Search the data for the word "hfin". Reproduce every line where it is found.

> Records shown:
--------------------

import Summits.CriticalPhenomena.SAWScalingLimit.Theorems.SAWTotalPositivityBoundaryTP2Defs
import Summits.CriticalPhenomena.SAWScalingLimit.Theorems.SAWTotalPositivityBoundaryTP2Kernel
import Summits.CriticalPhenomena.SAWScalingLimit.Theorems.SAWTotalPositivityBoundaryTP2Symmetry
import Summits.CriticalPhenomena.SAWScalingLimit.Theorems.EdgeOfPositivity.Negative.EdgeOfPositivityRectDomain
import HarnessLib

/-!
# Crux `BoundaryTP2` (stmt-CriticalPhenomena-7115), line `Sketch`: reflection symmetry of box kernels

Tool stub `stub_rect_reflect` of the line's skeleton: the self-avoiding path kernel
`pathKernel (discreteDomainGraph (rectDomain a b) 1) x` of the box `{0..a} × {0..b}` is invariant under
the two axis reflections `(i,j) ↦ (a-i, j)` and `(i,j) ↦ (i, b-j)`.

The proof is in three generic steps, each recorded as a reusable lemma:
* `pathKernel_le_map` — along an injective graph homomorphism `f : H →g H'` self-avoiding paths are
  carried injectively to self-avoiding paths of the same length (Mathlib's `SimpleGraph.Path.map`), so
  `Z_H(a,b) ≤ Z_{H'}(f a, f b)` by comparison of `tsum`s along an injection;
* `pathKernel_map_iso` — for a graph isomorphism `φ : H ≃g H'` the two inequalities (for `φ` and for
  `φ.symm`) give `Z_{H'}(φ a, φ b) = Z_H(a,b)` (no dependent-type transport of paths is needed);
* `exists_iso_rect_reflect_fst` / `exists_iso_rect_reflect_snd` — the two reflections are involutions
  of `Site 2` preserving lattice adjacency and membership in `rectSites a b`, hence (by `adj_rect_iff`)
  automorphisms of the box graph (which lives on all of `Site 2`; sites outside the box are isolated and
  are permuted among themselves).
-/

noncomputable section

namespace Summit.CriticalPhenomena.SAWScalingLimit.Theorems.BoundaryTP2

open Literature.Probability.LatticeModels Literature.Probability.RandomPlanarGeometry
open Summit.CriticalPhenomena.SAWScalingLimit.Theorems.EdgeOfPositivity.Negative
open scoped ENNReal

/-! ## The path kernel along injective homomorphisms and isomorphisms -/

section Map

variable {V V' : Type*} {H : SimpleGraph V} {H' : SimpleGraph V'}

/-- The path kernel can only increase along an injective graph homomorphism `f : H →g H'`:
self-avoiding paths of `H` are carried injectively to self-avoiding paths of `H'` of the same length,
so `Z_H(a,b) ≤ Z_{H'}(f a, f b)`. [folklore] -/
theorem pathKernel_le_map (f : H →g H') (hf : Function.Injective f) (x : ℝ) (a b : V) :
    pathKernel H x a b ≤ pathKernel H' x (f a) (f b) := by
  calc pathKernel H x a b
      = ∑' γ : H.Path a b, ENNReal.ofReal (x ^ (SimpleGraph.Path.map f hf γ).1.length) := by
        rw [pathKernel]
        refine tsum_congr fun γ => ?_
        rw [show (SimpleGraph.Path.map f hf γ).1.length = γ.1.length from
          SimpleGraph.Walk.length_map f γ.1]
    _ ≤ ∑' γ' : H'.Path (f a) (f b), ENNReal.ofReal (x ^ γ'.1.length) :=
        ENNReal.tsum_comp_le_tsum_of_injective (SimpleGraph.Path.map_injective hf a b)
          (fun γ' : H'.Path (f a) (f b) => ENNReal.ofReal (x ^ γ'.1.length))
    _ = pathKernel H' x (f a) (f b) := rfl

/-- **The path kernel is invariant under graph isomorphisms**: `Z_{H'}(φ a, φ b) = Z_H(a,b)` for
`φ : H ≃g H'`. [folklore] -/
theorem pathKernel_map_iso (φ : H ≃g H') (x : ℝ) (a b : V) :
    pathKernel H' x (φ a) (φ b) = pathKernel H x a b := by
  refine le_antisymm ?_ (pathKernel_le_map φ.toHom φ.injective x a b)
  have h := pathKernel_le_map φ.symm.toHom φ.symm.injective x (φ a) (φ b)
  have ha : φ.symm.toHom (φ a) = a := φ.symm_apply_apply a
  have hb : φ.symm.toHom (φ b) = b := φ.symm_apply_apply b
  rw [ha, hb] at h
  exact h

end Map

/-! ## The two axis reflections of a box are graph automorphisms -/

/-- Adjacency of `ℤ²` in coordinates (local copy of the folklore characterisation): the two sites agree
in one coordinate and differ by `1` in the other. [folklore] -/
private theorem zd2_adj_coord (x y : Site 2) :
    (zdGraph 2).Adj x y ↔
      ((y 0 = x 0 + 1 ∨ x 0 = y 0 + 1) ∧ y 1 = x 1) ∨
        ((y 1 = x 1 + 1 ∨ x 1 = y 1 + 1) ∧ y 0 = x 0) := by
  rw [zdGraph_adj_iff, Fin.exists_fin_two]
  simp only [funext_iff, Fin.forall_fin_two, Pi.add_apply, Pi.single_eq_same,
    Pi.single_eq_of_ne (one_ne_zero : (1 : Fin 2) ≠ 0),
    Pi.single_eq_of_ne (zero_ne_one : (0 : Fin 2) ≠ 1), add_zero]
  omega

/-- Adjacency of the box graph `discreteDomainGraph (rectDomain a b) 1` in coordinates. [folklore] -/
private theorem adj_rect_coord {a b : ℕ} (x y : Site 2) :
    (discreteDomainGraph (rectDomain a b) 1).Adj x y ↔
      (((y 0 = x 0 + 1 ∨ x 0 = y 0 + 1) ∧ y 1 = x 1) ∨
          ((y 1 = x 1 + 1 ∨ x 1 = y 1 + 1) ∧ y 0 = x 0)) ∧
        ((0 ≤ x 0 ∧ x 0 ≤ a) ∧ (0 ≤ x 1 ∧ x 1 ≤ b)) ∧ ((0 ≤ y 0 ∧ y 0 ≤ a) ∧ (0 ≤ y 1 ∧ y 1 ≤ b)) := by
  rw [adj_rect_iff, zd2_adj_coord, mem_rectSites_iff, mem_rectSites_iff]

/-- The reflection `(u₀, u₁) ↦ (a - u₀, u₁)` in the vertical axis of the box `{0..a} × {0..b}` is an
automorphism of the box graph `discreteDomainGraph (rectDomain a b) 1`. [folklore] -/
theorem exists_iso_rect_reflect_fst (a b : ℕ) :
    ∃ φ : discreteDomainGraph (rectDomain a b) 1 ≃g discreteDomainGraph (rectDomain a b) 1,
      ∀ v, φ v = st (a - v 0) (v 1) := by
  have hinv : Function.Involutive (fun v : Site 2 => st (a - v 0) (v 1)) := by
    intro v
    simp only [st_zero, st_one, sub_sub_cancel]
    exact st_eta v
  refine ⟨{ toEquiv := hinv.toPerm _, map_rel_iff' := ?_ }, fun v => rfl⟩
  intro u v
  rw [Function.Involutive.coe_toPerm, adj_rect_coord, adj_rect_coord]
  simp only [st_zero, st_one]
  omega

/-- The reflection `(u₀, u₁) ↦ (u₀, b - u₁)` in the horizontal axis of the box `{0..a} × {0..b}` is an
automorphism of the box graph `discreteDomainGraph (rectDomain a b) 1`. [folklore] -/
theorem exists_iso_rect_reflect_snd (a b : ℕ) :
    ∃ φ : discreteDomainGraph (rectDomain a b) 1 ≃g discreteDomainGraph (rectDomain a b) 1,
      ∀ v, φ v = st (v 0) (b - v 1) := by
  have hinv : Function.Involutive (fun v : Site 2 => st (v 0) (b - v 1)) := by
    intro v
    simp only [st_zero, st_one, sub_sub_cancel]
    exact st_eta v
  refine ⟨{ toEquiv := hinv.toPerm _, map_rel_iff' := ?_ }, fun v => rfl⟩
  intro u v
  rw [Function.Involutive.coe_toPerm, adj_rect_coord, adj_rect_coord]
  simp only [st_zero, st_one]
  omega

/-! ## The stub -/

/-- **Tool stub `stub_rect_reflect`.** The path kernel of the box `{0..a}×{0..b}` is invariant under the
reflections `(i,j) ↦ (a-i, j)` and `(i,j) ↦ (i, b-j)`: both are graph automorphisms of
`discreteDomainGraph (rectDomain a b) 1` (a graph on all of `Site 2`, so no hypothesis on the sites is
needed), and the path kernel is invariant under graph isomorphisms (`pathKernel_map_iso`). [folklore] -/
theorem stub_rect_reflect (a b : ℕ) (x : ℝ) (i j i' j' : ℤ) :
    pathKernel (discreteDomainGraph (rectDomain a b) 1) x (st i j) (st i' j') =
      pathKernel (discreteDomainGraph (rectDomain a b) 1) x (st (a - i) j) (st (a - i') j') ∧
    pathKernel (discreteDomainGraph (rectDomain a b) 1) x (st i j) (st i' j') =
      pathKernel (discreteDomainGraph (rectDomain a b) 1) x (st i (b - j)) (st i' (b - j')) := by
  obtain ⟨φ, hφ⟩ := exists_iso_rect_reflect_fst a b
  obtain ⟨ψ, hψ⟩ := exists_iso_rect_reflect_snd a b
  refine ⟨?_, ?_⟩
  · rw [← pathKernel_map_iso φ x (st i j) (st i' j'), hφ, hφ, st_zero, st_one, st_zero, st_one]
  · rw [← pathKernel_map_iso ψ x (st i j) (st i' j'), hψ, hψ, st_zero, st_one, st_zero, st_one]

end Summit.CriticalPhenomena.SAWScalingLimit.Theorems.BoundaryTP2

--------------------

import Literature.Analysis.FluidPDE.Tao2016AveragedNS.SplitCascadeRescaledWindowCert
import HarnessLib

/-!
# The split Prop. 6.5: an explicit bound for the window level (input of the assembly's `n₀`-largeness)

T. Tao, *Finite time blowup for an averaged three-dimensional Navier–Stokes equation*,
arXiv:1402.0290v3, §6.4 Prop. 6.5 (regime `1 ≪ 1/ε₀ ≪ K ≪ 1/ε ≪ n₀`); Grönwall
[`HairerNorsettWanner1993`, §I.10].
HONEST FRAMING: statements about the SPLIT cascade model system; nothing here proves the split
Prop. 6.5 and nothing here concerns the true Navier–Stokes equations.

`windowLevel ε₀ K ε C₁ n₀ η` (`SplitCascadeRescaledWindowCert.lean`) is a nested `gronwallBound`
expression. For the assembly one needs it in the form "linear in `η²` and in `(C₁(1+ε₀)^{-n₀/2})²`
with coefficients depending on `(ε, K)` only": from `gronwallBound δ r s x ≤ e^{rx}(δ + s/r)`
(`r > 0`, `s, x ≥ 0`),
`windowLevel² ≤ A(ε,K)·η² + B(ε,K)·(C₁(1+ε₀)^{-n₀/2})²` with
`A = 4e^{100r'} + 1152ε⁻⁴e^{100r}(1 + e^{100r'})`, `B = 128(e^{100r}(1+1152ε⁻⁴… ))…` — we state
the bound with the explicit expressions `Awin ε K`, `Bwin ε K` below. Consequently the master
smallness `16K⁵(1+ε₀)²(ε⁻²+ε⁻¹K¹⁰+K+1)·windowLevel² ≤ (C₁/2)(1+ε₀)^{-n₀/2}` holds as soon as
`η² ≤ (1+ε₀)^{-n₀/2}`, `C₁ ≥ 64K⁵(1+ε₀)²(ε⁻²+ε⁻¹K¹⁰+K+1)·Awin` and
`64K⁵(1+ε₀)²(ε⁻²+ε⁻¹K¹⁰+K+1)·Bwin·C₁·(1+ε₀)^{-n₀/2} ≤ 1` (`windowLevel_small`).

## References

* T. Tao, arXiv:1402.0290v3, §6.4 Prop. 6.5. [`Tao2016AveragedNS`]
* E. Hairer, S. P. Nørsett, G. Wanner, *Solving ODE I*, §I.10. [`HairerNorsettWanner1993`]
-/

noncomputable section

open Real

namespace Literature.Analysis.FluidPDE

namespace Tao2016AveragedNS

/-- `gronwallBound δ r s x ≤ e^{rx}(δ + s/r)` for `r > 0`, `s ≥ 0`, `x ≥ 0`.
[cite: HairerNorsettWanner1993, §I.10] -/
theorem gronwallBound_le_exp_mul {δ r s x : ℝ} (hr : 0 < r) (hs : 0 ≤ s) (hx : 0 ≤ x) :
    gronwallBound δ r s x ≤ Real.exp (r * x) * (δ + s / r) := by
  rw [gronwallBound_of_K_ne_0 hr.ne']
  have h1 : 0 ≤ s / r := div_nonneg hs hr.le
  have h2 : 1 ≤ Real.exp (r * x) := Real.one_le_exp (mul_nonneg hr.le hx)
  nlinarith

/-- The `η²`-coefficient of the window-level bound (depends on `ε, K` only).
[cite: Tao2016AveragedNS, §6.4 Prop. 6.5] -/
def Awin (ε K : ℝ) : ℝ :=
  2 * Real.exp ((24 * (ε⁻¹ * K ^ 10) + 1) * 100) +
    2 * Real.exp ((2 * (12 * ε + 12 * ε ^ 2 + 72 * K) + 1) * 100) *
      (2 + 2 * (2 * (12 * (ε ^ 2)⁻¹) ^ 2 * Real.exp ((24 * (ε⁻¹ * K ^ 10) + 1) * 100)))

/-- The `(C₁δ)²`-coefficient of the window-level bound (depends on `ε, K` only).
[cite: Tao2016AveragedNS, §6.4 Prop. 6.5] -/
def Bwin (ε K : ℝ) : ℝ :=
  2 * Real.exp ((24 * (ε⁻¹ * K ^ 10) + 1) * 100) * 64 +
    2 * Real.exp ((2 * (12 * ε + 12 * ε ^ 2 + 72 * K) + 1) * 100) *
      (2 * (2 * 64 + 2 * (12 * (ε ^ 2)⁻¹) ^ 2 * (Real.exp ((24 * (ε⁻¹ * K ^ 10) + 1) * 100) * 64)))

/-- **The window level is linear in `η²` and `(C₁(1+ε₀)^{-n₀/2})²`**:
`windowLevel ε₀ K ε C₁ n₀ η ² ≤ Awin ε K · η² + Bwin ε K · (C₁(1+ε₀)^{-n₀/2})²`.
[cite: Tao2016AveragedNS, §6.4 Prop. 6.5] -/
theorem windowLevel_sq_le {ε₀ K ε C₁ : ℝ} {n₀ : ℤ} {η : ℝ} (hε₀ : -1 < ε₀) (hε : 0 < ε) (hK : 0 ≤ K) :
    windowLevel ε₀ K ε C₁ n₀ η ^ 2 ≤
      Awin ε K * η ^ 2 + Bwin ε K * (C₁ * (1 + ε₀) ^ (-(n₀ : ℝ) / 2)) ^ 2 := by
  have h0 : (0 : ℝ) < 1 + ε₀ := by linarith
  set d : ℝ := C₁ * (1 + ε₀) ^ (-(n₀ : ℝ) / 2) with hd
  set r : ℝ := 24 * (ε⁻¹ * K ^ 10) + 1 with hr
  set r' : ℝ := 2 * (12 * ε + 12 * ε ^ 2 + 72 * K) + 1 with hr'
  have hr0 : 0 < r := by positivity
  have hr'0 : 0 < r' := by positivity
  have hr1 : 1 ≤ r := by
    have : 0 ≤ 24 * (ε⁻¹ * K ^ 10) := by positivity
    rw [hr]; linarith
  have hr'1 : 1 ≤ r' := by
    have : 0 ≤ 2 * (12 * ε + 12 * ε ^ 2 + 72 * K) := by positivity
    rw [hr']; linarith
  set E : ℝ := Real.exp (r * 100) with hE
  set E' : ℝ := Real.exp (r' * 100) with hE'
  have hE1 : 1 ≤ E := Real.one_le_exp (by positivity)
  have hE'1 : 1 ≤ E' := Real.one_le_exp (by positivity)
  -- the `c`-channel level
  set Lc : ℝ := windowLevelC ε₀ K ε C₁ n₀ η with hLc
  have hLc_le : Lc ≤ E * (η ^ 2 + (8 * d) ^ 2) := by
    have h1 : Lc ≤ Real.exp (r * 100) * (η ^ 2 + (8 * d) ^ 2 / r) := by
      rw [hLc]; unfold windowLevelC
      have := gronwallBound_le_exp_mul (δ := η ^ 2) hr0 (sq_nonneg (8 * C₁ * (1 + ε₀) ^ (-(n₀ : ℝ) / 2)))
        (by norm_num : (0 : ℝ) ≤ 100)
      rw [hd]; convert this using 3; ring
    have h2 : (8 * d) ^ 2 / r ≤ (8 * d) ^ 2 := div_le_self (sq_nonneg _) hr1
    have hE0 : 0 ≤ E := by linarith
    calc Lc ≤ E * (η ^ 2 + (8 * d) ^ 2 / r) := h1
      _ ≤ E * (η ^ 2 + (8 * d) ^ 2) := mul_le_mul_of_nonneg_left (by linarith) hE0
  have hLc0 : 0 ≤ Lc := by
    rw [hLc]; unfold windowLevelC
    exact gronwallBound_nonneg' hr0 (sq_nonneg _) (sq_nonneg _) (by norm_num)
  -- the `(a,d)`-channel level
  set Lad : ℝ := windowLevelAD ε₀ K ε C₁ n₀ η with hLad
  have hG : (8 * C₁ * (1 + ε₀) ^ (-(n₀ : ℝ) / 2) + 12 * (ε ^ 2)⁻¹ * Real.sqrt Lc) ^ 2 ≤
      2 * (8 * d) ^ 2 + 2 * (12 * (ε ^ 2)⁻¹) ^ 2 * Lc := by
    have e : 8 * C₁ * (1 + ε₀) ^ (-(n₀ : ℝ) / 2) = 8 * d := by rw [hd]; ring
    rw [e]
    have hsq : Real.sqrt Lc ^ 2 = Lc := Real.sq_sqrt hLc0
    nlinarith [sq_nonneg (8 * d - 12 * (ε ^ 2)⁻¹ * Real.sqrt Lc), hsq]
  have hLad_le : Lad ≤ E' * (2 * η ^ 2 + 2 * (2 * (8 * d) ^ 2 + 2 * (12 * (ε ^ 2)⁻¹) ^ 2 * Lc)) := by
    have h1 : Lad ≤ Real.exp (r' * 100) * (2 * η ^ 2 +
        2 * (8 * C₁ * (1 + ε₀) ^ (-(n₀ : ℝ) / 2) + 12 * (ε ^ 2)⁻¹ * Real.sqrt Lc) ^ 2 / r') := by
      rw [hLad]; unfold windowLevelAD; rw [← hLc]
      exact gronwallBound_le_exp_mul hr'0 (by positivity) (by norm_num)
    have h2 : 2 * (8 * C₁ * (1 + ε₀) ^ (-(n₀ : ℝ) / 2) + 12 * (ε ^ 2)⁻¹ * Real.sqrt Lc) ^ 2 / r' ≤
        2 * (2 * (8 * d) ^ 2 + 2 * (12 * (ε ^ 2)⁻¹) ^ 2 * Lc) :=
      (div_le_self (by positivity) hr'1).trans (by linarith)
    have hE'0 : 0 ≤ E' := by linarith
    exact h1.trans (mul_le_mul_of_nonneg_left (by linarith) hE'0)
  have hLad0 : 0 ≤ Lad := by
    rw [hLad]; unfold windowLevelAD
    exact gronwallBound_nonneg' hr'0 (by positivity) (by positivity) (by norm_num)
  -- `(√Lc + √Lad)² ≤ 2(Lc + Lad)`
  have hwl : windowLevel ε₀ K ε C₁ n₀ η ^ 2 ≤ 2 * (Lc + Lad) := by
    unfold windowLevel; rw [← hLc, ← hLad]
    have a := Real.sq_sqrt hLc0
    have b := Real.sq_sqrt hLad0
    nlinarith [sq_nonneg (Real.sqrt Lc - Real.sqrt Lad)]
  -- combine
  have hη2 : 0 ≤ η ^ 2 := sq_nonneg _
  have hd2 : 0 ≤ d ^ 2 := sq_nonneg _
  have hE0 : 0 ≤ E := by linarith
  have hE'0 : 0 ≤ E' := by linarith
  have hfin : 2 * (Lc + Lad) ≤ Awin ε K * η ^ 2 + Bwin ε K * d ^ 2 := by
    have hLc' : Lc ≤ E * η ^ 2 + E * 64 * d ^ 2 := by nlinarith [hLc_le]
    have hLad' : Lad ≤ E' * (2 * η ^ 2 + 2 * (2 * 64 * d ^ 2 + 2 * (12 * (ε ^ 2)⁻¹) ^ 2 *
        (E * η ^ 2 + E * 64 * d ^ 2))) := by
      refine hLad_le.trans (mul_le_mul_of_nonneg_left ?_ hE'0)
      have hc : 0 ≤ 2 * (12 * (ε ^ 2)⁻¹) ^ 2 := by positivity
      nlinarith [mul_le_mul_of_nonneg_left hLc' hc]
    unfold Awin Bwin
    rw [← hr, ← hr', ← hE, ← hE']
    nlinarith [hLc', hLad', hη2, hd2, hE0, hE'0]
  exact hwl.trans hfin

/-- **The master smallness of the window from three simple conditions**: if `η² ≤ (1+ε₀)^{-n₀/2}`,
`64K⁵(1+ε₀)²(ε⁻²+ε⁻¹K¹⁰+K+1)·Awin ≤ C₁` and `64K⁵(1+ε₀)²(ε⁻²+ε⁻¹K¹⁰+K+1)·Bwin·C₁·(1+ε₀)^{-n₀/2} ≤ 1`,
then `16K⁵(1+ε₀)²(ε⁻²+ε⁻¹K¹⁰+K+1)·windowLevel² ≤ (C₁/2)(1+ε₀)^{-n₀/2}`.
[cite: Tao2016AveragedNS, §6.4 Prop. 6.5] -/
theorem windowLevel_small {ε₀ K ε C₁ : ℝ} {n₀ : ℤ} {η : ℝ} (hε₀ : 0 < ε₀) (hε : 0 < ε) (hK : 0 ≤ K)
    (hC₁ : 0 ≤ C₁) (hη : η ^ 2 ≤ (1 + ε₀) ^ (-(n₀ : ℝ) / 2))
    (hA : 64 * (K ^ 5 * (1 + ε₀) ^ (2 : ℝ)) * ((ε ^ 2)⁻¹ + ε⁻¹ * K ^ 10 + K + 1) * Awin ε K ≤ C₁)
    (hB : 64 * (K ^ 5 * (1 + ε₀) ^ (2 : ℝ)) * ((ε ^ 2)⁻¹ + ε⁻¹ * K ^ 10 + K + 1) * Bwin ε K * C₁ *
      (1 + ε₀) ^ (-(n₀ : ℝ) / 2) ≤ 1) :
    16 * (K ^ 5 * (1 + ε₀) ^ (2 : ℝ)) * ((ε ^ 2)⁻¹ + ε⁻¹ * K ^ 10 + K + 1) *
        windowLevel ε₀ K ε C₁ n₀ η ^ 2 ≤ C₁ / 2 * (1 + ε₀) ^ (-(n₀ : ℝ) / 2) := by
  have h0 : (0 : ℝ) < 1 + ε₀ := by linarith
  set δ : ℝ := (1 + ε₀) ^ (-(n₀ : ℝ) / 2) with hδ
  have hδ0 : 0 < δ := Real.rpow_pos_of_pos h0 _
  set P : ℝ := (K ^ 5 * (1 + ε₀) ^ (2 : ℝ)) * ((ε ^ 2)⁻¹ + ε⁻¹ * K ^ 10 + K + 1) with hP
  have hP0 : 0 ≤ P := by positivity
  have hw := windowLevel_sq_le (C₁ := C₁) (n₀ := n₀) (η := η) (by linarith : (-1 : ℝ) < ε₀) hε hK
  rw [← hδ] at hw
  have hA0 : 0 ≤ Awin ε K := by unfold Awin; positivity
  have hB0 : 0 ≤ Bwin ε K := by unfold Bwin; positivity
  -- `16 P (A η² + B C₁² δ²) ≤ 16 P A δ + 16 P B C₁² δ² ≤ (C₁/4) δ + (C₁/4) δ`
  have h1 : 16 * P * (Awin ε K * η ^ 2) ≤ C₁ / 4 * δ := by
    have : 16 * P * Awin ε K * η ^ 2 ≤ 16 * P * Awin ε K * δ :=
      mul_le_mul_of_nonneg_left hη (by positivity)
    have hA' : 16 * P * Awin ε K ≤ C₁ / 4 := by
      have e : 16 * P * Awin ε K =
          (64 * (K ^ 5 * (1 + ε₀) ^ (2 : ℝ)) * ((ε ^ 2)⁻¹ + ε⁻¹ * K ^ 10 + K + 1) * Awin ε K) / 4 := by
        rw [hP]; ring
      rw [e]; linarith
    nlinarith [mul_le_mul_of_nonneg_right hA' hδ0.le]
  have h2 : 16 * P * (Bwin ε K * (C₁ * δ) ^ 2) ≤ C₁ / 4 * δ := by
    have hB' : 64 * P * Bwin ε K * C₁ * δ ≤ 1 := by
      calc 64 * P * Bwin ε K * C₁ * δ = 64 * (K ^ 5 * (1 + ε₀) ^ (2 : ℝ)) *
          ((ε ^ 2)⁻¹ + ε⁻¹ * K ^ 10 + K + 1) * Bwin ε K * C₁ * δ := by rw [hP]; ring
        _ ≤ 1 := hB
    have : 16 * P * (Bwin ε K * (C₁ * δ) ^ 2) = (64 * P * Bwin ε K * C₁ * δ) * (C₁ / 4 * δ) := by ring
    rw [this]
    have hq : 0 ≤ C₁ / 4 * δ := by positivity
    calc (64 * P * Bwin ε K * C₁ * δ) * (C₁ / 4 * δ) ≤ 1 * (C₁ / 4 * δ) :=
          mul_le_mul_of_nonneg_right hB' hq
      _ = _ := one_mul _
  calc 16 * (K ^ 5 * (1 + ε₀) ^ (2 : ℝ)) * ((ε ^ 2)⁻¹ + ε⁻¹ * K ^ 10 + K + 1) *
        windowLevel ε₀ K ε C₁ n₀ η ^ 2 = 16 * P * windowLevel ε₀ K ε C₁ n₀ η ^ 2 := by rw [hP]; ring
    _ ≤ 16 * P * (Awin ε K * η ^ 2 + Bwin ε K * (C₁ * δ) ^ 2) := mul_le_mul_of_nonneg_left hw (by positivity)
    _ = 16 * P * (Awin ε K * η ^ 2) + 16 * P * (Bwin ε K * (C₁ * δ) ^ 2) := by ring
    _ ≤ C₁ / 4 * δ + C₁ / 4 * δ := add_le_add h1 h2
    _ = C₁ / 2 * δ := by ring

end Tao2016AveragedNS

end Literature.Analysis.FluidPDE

--------------------

> Exercise response:
  have hfin : 2 * (Lc + Lad) ≤ Awin ε K * η ^ 2 + Bwin ε K * d ^ 2 := by
  exact hwl.trans hfin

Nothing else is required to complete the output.